> _DATA UNDER STUDY_:
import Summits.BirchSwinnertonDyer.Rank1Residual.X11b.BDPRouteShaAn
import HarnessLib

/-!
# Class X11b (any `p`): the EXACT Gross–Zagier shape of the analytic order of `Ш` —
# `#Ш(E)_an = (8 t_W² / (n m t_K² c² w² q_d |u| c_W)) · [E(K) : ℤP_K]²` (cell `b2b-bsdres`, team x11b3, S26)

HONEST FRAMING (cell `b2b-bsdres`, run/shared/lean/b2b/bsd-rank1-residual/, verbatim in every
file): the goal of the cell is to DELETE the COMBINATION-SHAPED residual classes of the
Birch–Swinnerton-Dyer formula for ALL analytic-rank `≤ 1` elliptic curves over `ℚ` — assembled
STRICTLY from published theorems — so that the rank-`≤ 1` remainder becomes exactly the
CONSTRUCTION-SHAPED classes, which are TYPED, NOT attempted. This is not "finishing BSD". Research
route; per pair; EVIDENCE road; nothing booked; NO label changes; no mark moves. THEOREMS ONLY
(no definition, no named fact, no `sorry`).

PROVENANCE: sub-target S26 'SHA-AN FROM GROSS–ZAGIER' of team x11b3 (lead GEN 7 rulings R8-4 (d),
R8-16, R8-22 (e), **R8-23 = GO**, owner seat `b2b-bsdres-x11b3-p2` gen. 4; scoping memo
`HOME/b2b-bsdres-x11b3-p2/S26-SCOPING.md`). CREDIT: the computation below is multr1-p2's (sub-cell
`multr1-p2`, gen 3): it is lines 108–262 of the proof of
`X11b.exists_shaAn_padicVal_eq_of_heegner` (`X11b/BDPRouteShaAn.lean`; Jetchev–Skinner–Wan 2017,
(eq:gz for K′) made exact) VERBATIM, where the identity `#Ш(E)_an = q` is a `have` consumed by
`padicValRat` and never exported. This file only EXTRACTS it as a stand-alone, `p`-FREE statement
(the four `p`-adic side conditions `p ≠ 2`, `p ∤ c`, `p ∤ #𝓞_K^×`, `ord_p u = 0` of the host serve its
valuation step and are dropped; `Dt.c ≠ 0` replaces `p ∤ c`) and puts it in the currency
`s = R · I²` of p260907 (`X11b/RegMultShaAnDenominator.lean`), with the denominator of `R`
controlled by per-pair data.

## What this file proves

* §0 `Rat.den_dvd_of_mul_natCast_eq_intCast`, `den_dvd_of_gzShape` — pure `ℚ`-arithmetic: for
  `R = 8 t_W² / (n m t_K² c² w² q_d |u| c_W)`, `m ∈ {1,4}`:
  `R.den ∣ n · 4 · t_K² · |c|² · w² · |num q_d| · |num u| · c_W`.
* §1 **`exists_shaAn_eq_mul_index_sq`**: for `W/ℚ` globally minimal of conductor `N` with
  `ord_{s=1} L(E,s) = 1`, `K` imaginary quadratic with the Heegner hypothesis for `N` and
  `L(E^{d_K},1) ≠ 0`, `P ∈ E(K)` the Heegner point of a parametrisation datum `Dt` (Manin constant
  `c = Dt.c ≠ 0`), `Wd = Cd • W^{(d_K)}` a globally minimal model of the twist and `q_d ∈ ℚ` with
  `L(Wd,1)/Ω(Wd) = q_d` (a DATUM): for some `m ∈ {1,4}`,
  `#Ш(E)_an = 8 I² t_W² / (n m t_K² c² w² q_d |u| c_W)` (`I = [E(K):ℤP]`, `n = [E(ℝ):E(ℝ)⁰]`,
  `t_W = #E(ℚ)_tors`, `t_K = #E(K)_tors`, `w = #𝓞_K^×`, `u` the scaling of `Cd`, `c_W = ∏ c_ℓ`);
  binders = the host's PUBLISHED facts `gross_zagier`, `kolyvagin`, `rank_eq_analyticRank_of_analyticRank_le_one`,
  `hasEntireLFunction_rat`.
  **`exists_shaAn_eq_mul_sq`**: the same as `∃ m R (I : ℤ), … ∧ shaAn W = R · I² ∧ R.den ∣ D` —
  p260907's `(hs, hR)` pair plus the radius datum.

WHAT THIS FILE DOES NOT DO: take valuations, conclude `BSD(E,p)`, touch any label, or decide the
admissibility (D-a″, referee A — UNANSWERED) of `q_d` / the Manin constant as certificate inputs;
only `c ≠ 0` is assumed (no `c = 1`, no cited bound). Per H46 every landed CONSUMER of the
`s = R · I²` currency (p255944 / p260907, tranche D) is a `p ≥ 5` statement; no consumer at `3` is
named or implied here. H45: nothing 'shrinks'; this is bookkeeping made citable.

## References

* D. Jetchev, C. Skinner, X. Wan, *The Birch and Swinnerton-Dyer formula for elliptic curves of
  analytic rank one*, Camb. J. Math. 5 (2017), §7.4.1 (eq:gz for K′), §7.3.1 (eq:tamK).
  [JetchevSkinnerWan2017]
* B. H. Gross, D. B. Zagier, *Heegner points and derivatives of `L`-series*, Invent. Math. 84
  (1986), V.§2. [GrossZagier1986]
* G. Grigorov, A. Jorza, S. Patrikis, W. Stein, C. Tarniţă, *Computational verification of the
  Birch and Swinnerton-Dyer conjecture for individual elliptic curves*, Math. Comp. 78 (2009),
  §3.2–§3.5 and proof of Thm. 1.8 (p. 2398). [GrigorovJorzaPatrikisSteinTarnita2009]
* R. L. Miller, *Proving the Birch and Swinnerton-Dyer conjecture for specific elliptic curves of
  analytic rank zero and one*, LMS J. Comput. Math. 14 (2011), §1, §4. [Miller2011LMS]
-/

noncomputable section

==

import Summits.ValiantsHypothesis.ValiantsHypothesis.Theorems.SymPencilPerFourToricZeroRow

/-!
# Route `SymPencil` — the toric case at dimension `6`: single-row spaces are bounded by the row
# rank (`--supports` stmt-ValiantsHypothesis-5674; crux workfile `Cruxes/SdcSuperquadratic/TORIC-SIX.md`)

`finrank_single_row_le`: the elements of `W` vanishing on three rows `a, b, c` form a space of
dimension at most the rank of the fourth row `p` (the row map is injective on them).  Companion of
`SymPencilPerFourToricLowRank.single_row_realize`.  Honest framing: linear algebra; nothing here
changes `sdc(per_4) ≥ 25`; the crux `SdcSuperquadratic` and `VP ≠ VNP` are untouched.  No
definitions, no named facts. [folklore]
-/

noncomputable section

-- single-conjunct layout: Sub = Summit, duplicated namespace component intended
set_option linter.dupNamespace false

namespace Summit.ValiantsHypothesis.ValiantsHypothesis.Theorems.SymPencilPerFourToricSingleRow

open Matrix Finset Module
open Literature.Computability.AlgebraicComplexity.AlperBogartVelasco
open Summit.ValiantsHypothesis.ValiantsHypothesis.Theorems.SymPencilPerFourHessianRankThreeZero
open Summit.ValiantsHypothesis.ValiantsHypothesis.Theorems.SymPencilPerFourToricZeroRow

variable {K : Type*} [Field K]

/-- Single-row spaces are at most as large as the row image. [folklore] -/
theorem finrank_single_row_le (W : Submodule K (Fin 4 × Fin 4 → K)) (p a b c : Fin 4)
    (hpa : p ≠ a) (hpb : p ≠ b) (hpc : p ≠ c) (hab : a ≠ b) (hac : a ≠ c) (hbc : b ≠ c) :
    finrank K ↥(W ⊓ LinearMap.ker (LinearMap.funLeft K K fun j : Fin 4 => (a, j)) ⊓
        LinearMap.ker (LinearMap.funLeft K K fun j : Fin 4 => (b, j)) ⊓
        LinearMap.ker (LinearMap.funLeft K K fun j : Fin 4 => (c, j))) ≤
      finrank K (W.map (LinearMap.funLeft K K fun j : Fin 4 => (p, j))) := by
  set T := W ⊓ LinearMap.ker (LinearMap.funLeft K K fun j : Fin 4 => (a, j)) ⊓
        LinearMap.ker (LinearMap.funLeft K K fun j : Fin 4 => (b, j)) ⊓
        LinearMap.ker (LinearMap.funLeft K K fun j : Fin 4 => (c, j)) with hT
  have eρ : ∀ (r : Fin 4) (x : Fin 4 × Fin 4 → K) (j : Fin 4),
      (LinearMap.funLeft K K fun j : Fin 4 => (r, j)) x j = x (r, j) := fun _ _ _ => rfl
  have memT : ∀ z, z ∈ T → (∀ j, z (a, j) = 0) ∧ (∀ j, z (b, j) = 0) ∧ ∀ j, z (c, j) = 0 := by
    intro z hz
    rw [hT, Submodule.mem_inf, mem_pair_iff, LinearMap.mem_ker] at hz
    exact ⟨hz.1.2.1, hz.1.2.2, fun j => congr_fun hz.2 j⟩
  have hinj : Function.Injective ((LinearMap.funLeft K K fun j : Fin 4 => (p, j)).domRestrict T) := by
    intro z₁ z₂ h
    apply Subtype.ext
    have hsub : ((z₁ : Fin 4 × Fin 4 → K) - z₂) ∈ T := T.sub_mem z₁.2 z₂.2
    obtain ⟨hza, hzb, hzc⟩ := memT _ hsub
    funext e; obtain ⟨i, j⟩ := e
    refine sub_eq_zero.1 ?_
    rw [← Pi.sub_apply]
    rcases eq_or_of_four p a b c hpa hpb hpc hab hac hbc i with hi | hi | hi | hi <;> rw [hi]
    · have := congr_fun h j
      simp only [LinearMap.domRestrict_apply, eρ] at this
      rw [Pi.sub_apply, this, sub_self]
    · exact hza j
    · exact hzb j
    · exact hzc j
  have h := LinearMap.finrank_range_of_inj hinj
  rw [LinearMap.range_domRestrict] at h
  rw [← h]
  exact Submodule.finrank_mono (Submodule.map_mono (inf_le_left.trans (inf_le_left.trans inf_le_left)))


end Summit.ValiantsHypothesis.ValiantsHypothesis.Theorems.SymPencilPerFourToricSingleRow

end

> _REQUIRED ACTION_: In the entries above, find each line that has the word "facts". Copy it.

> _WRITTEN ANSWER_:
  binders = the host's PUBLISHED facts `gross_zagier`, `kolyvagin`, `rank_eq_analyticRank_of_analyticRank_le_one`,
definitions, no named facts. [folklore]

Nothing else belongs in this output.